- **Task**
A verbatim reproduction of the lines below, from the line containing "and §3 (p. 234), for" through the line containing "be groups of", both ends included, is the whole required output.

=== Section Start ===

import Literature.Geometry.Kaehler.RiemannSurfaceJacobianPullbackIsogeny
import Literature.Geometry.Kaehler.ComplexTorusKleinFourSubgroups
import HarnessLib

/-!
# Kani–Rosen's Theorem A for the Jacobian of a curve: idempotent relations among the `p_H` in `ℚ[G]` give
# isogeny relations among `Jac M` and the Jacobians `Jac(M/H)` of the quotient curves (Paulhus 2008, §2–§3;
# Reyes-Carocca–Rodríguez 2019, Proposition 1)

Layer `Literature/Geometry/Kaehler`, lane `lit-hodgefound` (Track 2, seat p04, generation 53, row g53-#2). Sequel of
`RiemannSurfaceJacobianPullbackIsogeny` (g53-#1: `Jac(M/H) ∼ X^{ε_H}` for `H ≤ G ≤ Aut M`, `ε_H = ρ̄_G(p_H) ∈ End_ℚ(Jac M)`,
and Theorem B / Theorem C with the actual Jacobians). Here the general engine behind those statements — Paulhus' «Idempotent
relations in `ℚ[G]` lead via the map `e` to idempotent relations in `End⁰(J_X)` […] which translate, through `e` and
Theorem 1, to isogeny relations among `J_X` itself and images of `J_X` under various endomorphisms. By evaluating these
images, we find a decomposition of `J_X`» — is made a theorem about the ACTUAL JACOBIANS of the quotient curves: an identity
`a₀·1 + Σ_i a_i p_{H_i} = b₀·1 + Σ_j b_j p_{K_j}` in `ℚ[G]` gives `Jac(M)^{a₀} × ∏_i Jac(M/H_i)^{a_i} ∼ Jac(M)^{b₀} ×
∏_j Jac(M/K_j)^{b_j}`, by p10's Hom-count isogeny criterion (`ComplexTorusIdempotentRelations`: two abelian varieties with
the same `dim_ℚ Hom_ℚ(S, ·)` from every simple `S` are isogenous; `dim_ℚ Hom_ℚ(S, X^ε) = χ_S(ε)` is additive in `ε`)
together with `dim_ℚ Hom_ℚ(S, Jac(M/H)) = χ_S(ε_H)` (isogeny invariance of the Hom-counts along `Jac(M/H) ∼ X^{ε_H}`).

J. Paulhus, *Decomposing Jacobians of curves with extra automorphisms*, Acta Arith. 132 (2008), §2 pp. 232–233 (held
`paper:doi-10-4064-aa132-3-3` p0002–p0003), VERBATIM:

> Given a curve `X` with `G ⊆ Aut(X)`, there is a canonical map of `ℚ`-algebras `e : ℚ[G] → End⁰(J_X) = End(J_X) ⊗_ℤ ℚ`.
> […] **Theorem 1** (Theorem A, [12]). Let `ε_1, …, ε_n, ε'_1, …, ε'_m ∈ End⁰(J_X)` be idempotents. Then the idempotent
> relation `ε_1 + ⋯ + ε_n ∼ ε'_1 + ⋯ + ε'_m` holds in `End⁰(J_X)` if and only if we have the isogeny relation
> `ε_1(J_X) + ⋯ + ε_n(J_X) ∼ ε'_1(J_X) + ⋯ + ε'_m(J_X)`. Idempotent relations in `ℚ[G]` lead via the map `e` to
> idempotent relations in `End⁰(J_X)`. […] Given a subgroup `H` of `G`, one way to create isogeny relations in `ℚ[G]`
> is to consider relations among the idempotents of the form `ε_H = (1/|H|) Σ_{h ∈ H} h`. In particular, this leads to
> a decomposition of `J_X` in terms of Jacobians of quotient curves `X/H`.

and §3 (p. 234), for `G = ⟨a, b⟩ ≅ V₄`: «(2) `1_G + 2ε_G = ε_{⟨a⟩} + ε_{⟨b⟩} + ε_{⟨ab⟩}` […] (3)
`J_X × J²_{X/⟨a,b⟩} ∼ J_{X/⟨a⟩} × J_{X/⟨b⟩} × J_{X/⟨ab⟩}`».

S. Reyes-Carocca, R. E. Rodríguez, *A generalisation of Kani–Rosen decomposition theorem for Jacobian varieties*, Ann. Sc.
Norm. Super. Pisa (2019), §1 (held `paper:arxiv-1702.00484` p0003), VERBATIM:

> **Proposition 1.** Let `H_1` and `H_2` be groups of automorphisms of a Riemann surface `C`. Then
> `JC × JC_{⟨H_1, H_2⟩} ∼ JC_{H_1} × JC_{H_2} × P` for some abelian subvariety `P` of `JC`. In particular, if the genus
> of `C_{⟨H_1, H_2⟩}` is zero and `g_C = g_{C_{H_1}} + g_{C_{H_2}}`, then `JC ∼ JC_{H_1} × JC_{H_2}`.

DICTIONARY (as in g53-#1). `C = X = M` compact connected (in `Type`), `G ≤ Aut M` finite, `H ≤ G` (`Subgroup ↥G`),
`C_H = M/H = OrbitSurface ↥(H.map G.subtype) M` with Jacobian torus `ℂ^{g_H}/Π_H ℤ^{2g_H}` in ANY bases `wH`, `cH`
(`Π_H = periodMatrix (OrbitSurface.mk _ x₀) wH cH`), `J_X = ℂ^g/Π ℤ^{2g}` (`Π = periodMatrix x₀ w c`), `e = ρ̄_G =
groupAlgebraRep ((jacobianRatAction x₀ w c).comp G.subtype) : ℚ[G] → End_ℚ(Jac M)`, `ε_H = ρ̄_G(p_H)`
(`subgroupIdempotent`), `X^ε = idemPeriod Π ε`, `χ_S = homCharacter S Π` (`χ_S(ε) = dim_ℚ Hom_ℚ(S, X^ε)`), products
`prodPeriod` / `powPeriod` / `sigmaPiPeriod`, `∼` is `IsIsogenous`. UNIVERSES: the Hom-count criterion compares tori
whose ambient complex vector spaces live in ONE universe (its test tori `S` range over that universe), so in §2–§4 the
index types of the bases of holomorphic one-forms (`σ`, `τ i`, …) are taken in a common universe `u₁`.

## What is proved (theorems only; NO definition, NO instance, NO named fact, no `sorry`)

* §0 (torus level) `natCast_finrank_homRat_eq_homCharacter_of_isIsogenous` (`dim_ℚ Hom_ℚ(S, Y) = χ_S(ε)` for `Y ∼ X^ε`).
* §1 ★ **`isAbelianVariety_jacobian_orbitSurface`** (`Jac(M/H)`, in any presentation, is an abelian variety — through
  `Jac(M/H) ∼ X^{ε_H}`, no real-manifold structure on `M/H` needed), ★ `natCast_finrank_homRat_jacobian_orbitSurface`
  (`dim_ℚ Hom_ℚ(S, Jac(M/H)) = χ_S(ε_H)`),
  ★ `isIsogenous_jacobian_orbitSurface_bot` (`Jac(M/{1}) ∼ Jac M`), ★ `isIsogenous_jacobian_orbitSurface_conj`
  (`Jac(M/gHg⁻¹) ∼ Jac(M/H)`: «conjugate covers»).
* §2 ★★★ **THEOREM A (WITH MULTIPLICITIES) FOR JACOBIANS OF CURVES `isIsogenous_prod_powers_jacobian_orbitSurface_of_sum_smul_eq`**:
  `a₀·1 + Σ_i a_i p_{H_i} = b₀·1 + Σ_j b_j p_{K_j}` in `ℚ[G]` ⟹ `Jac(M)^{a₀} × ∏_i Jac(M/H_i)^{a_i} ∼ Jac(M)^{b₀} ×
  ∏_j Jac(M/K_j)^{b_j}`.
* §3 ★★ **Paulhus' (3): `isIsogenous_jacobian_prod_sq_orbitSurface_kleinFour`** — `Jac M × Jac(M/G)² ∼ Jac(M/⟨a⟩) ×
  Jac(M/⟨b⟩) × Jac(M/⟨ab⟩)` for `G = ⟨a, b⟩ ≅ V₄ ≤ Aut M` (from (2) `1 + 2p_G = p_{⟨a⟩} + p_{⟨b⟩} + p_{⟨ab⟩}`).
* §4 ★★ **Reyes-Carocca–Rodríguez' Proposition 1 for a permutable pair `H₁H₂ = H₂H₁`:
  `isIsogenous_jacobian_prod_orbitSurface_sup_of_coe_sup_eq`** — `Jac M × Jac(M/H₁H₂) ∼ Jac(M/H₁) × Jac(M/H₂) × P(H₁, H₂)`
  with `P(H₁, H₂) = X^{ρ̄_G((1 − p_{H₁})(1 − p_{H₂}))}` the Prym variety of the pair (`ComplexTorusPrymOfPair`), from the
  identity `1 + p_{H₁H₂} = p_{H₁} + p_{H₂} + (1 − p_{H₁})(1 − p_{H₂})`; and its «in particular»
  ★★ **`isIsogenous_prod_jacobian_orbitSurface_pair`** — `g(M/H₁H₂) = 0`, `g = g(M/H₁) + g(M/H₂)` ⟹
  `Jac(M/H₁) × Jac(M/H₂) ∼ Jac M`.

Scope (honest): §4 is stated for PERMUTABLE pairs (`((H₁ ⊔ H₂) : Set) = H₁ * H₂`), the hypothesis under which the tree's
Prym of a pair is defined; Reyes-Carocca–Rodríguez prove Proposition 1 for arbitrary pairs by the dimension formula for
`V₁ + V₂`, which is not reproduced here.

## References

* J. Paulhus, *Decomposing Jacobians of curves with extra automorphisms*, Acta Arith. 132 (2008) 231–244, §2
  (pp. 232–233: `e : ℚ[G] → End⁰(J_X)`, Theorem 1 = Kani–Rosen's Theorem A, `ε_H`), §3 (2)–(3). [Paulhus2008]
* E. Kani, M. Rosen, *Idempotent relations and factors of Jacobians*, Math. Ann. 284 (1989) 307–327, Theorem A.
  [KaniRosen1989]
* S. Reyes-Carocca, R. E. Rodríguez, *A generalisation of Kani–Rosen decomposition theorem for Jacobian varieties*,
  Ann. Sc. Norm. Super. Pisa Cl. Sci. (5) 19 (2019), §1 Proposition 1. [ReyesCaroccaRodriguez2019]
* H. Lange, R. E. Rodríguez, *Decomposition of Jacobians by Prym Varieties*, LNM 2310, Springer (2022), §3.4 (Prym
  variety of a pair, Proposition 3.4.4), §3.5.2 Proposition 3.5.7, §5.3.2 Corollary 5.3.5 (proof: conjugate covers).
  [LangeRodriguez2022]
* H. Lange, *Abelian Varieties over the Complex Numbers*, Springer (2023), §2.4.4 Theorem 2.4.25, Corollary 2.4.26;
  §2.1.1 Proposition 2.1.1 (b). [Lange2023AbelianVarietiesComplex]
-/

noncomputable section

open scoped Manifold ContDiff Topology Pointwise
open Set Function Module Submodule Matrix
open Literature.RepresentationTheory.FiniteGroups

namespace Literature.Geometry.Kaehler

/-! ### §0 Torus level: `dim_ℚ Hom_ℚ(S, Y) = χ_S(ε)` for `Y ∼ X^ε` -/

namespace ComplexTorus

section HomCount

variable {ι : Type*} [Fintype ι] [DecidableEq ι] {E : Type*} [NormedAddCommGroup E] [NormedSpace ℂ E]
  (Φ : (ι → ℝ) ≃L[ℝ] E)
  {ι' : Type*} [Fintype ι'] [DecidableEq ι'] {E' : Type*} [NormedAddCommGroup E'] [NormedSpace ℂ E']
  {Ψ : (ι' → ℝ) ≃L[ℝ] E'}
  {ι₀ : Type*} [Fintype ι₀] [DecidableEq ι₀] {E₀ : Type*} [NormedAddCommGroup E₀] [NormedSpace ℂ E₀]
  (S : (ι₀ → ℝ) ≃L[ℝ] E₀)

/-- **`dim_ℚ Hom_ℚ(S, Y) = χ_S(ε)` for a torus `Y` isogenous to the image `X^ε` of an idempotent `ε ∈ End_ℚ(X)`** (isogeny
invariance of the Hom-counts and `χ_S(ε) = dim_ℚ Hom_ℚ(S, X^ε)`): the `ℚ`-character of Kani–Rosen's Theorem A evaluated
through an «evaluation of the image» `ε(J_X) ∼ Y`. [cite: Paulhus2008, §2 Theorem 1 (Kani–Rosen's Theorem A) and «By evaluating these images»] [cite: Lange2023AbelianVarietiesComplex, §2.4.4 Corollary 2.4.26 (proof)] -/
theorem natCast_finrank_homRat_eq_homCharacter_of_isIsogenous {A : endAlgRat Φ} (hA : IsIdempotentElem A)
    (hY : IsIsogenous Ψ (idemPeriod Φ A)) : (finrank ℚ (homRat S Ψ) : ℚ) = homCharacter S Φ A := by
  rw [IsIsogenous.finrank_homRat_eq_right S hY, homCharacter_eq_finrank S Φ hA]

end HomCount

end ComplexTorus

namespace RiemannSurface

open ComplexTorus MeromorphicOneForm

universe u u₁

/-! ### §1 `Jac(M/H)` is an abelian variety; `Jac(M/{1}) ∼ Jac M`; `dim_ℚ Hom_ℚ(S, Jac(M/H)) = χ_S(ε_H)`; conjugate subgroups -/

section Absolute

variable {M : Type u} [TopologicalSpace M] [ChartedSpace ℂ M] [ConnectedSpace M] [IsManifold 𝓘(ℂ, ℂ) ω M]
  [CompactSpace M] [T2Space M] [IsManifold 𝓘(ℝ, ℂ) ∞ M] [Fact (Module.finrank ℝ ℂ = 2)] [Finite (autGroup M)]
  (x₀ : M) (H : Subgroup (autGroup M)) [Fintype ↥H]
  {σ' : Type*} [Fintype σ'] [DecidableEq σ'] (w' : Module.Basis σ' ℂ ↥(holomorphicOneForms (OrbitSurface ↥H M)))
  {κ' : Type*} [Fintype κ'] [DecidableEq κ'] (c' : Module.Basis κ' ℤ ↥(periods (OrbitSurface.mk ↥H x₀)))

/-- ★ **`Jac(M/H)` is an abelian variety** — in ANY presentation `ℂ^{g_H}/Π_H ℤ^{2g_H}` (bases `w'`, `c'`), WITHOUT a
real-manifold structure on the orbit surface: it is isogenous to the abelian subvariety `π(Fix_H) = (Jac(M)^H)^0` of the
abelian variety `Jac M` (canonical polarization, in auxiliary bases of `Ω¹(M)` and `Λ`), and «a complex torus isogenous to an
abelian variety is an abelian variety». [cite: LangeRodriguez2022, §3.5.2 Proposition 3.5.7 («`π_H^*(JC_H)` which is of course isogenous to `JC_H`»)] [cite: Lange2023AbelianVarietiesComplex, §2.1.1 Proposition 2.1.1 (b), §4.1.2 Proposition 4.1.2] -/
theorem isAbelianVariety_jacobian_orbitSurface : IsAbelianVariety (periodMatrix (OrbitSurface.mk ↥H x₀) w' c') := by
  classical
  haveI := moduleFree_int_periods x₀
  haveI := moduleFinite_int_periods x₀
  haveI : Module.Finite ℂ ↥(holomorphicOneForms M) := moduleFinite_holomorphicOneForms (M := M)
  let c := Module.finBasisOfFinrankEq ℤ ↥(periods x₀) (finrank_int_periods x₀)
  let w := Module.finBasis ℂ ↥(holomorphicOneForms M)
  exact (IsIsogenous.isAbelianVariety_iff _ _ (isIsogenous_jacobian_orbitSurface_fixedSubspace x₀ w c H w' c')).2
    (IsAbelianVariety.subtorus _ (isLatticeSubspace_fixedSubspace_jacobianRatAction x₀ w c H)
      (isComplexSubspace_fixedSubspace_jacobianRatAction x₀ w c H) (isAbelianVariety_jacobian w x₀ c))

variable {σ : Type*} [Fintype σ] [DecidableEq σ] (w : Module.Basis σ ℂ ↥(holomorphicOneForms M))
  {κ : Type*} [Fintype κ] [DecidableEq κ] (c : Module.Basis κ ℤ ↥(periods x₀))
  {σ₁ : Type*} [Fintype σ₁] [DecidableEq σ₁]
  (w₁ : Module.Basis σ₁ ℂ ↥(holomorphicOneForms (OrbitSurface ↥(⊥ : Subgroup (autGroup M)) M)))
  {κ₁ : Type*} [Fintype κ₁] [DecidableEq κ₁] (c₁ : Module.Basis κ₁ ℤ ↥(periods (OrbitSurface.mk ↥(⊥ : Subgroup (autGroup M)) x₀)))

/-- ★ **`Jac(M/{1}) ∼ Jac M`**: the Jacobian of the trivial quotient (`p_{1} = 1`, `A^{1} = J̃`) is isogenous to `Jac M`
(`Jac(M/{1}) ∼ π(Fix_{1}) = π(Λ ⊗ ℝ) = X^1 ∼ X`). [cite: LangeRodriguez2022, §2.8 Corollary 2.8.4 (`H = {1}`), §3.5.2 Proposition 3.5.7] [cite: Paulhus2008, p. 233 Theorem 2 (the factor `J_X` itself)] -/
theorem isIsogenous_jacobian_orbitSurface_bot [Fintype ↥(⊥ : Subgroup (autGroup M))] :
    IsIsogenous (periodMatrix (OrbitSurface.mk ↥(⊥ : Subgroup (autGroup M)) x₀) w₁ c₁) (periodMatrix x₀ w c) := by
  refine IsIsogenous.trans _ _ _ (isIsogenous_jacobian_orbitSurface_fixedSubspace x₀ w c ⊥ w₁ c₁)
    (IsIsogenous.trans _ _ _ (isIsogenous_subtorusPeriod_of_eq _ ?_ _ _
      (isLatticeSubspace_idemSubspace _) (isComplexSubspace_idemSubspace (periodMatrix x₀ w c) (1 : endAlgRat _).2))
      ((isAbelianVariety_jacobian w x₀ c).isIsogenous_idemPeriod_one (periodMatrix x₀ w c)))
  rw [fixedSubspace_jacobianRatAction_bot, Subalgebra.coe_one, idemSubspace_one]

end Absolute

section Counts

variable {M : Type} [TopologicalSpace M] [ChartedSpace ℂ M] [ConnectedSpace M] [IsManifold 𝓘(ℂ, ℂ) ω M]
  [CompactSpace M] [T2Space M] [Finite (autGroup M)]
  (G : Subgroup (autGroup M)) [Fintype ↥G] (x₀ : M)
  {σ : Type*} [Fintype σ] [DecidableEq σ] (w : Module.Basis σ ℂ ↥(holomorphicOneForms M))
  {κ : Type*} [Fintype κ] [DecidableEq κ] (c : Module.Basis κ ℤ ↥(periods x₀))
  (H : Subgroup ↥G) [Fintype ↥(H.map G.subtype)]
  {σ' : Type*} [Fintype σ'] [DecidableEq σ']
  (w' : Module.Basis σ' ℂ ↥(holomorphicOneForms (OrbitSurface ↥(H.map G.subtype) M)))
  {κ' : Type*} [Fintype κ'] [DecidableEq κ'] (c' : Module.Basis κ' ℤ ↥(periods (OrbitSurface.mk ↥(H.map G.subtype) x₀)))
  {ι₀ : Type*} [Fintype ι₀] [DecidableEq ι₀] {E₀ : Type*} [NormedAddCommGroup E₀] [NormedSpace ℂ E₀]
  (S : (ι₀ → ℝ) ≃L[ℝ] E₀)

=== Section End ===

- **Final answer**
and §3 (p. 234), for `G = ⟨a, b⟩ ≅ V₄`: «(2) `1_G + 2ε_G = ε_{⟨a⟩} + ε_{⟨b⟩} + ε_{⟨ab⟩}` […] (3)
`J_X × J²_{X/⟨a,b⟩} ∼ J_{X/⟨a⟩} × J_{X/⟨b⟩} × J_{X/⟨ab⟩}`».

S. Reyes-Carocca, R. E. Rodríguez, *A generalisation of Kani–Rosen decomposition theorem for Jacobian varieties*, Ann. Sc.
Norm. Super. Pisa (2019), §1 (held `paper:arxiv-1702.00484` p0003), VERBATIM:

> **Proposition 1.** Let `H_1` and `H_2` be groups of automorphisms of a Riemann surface `C`. Then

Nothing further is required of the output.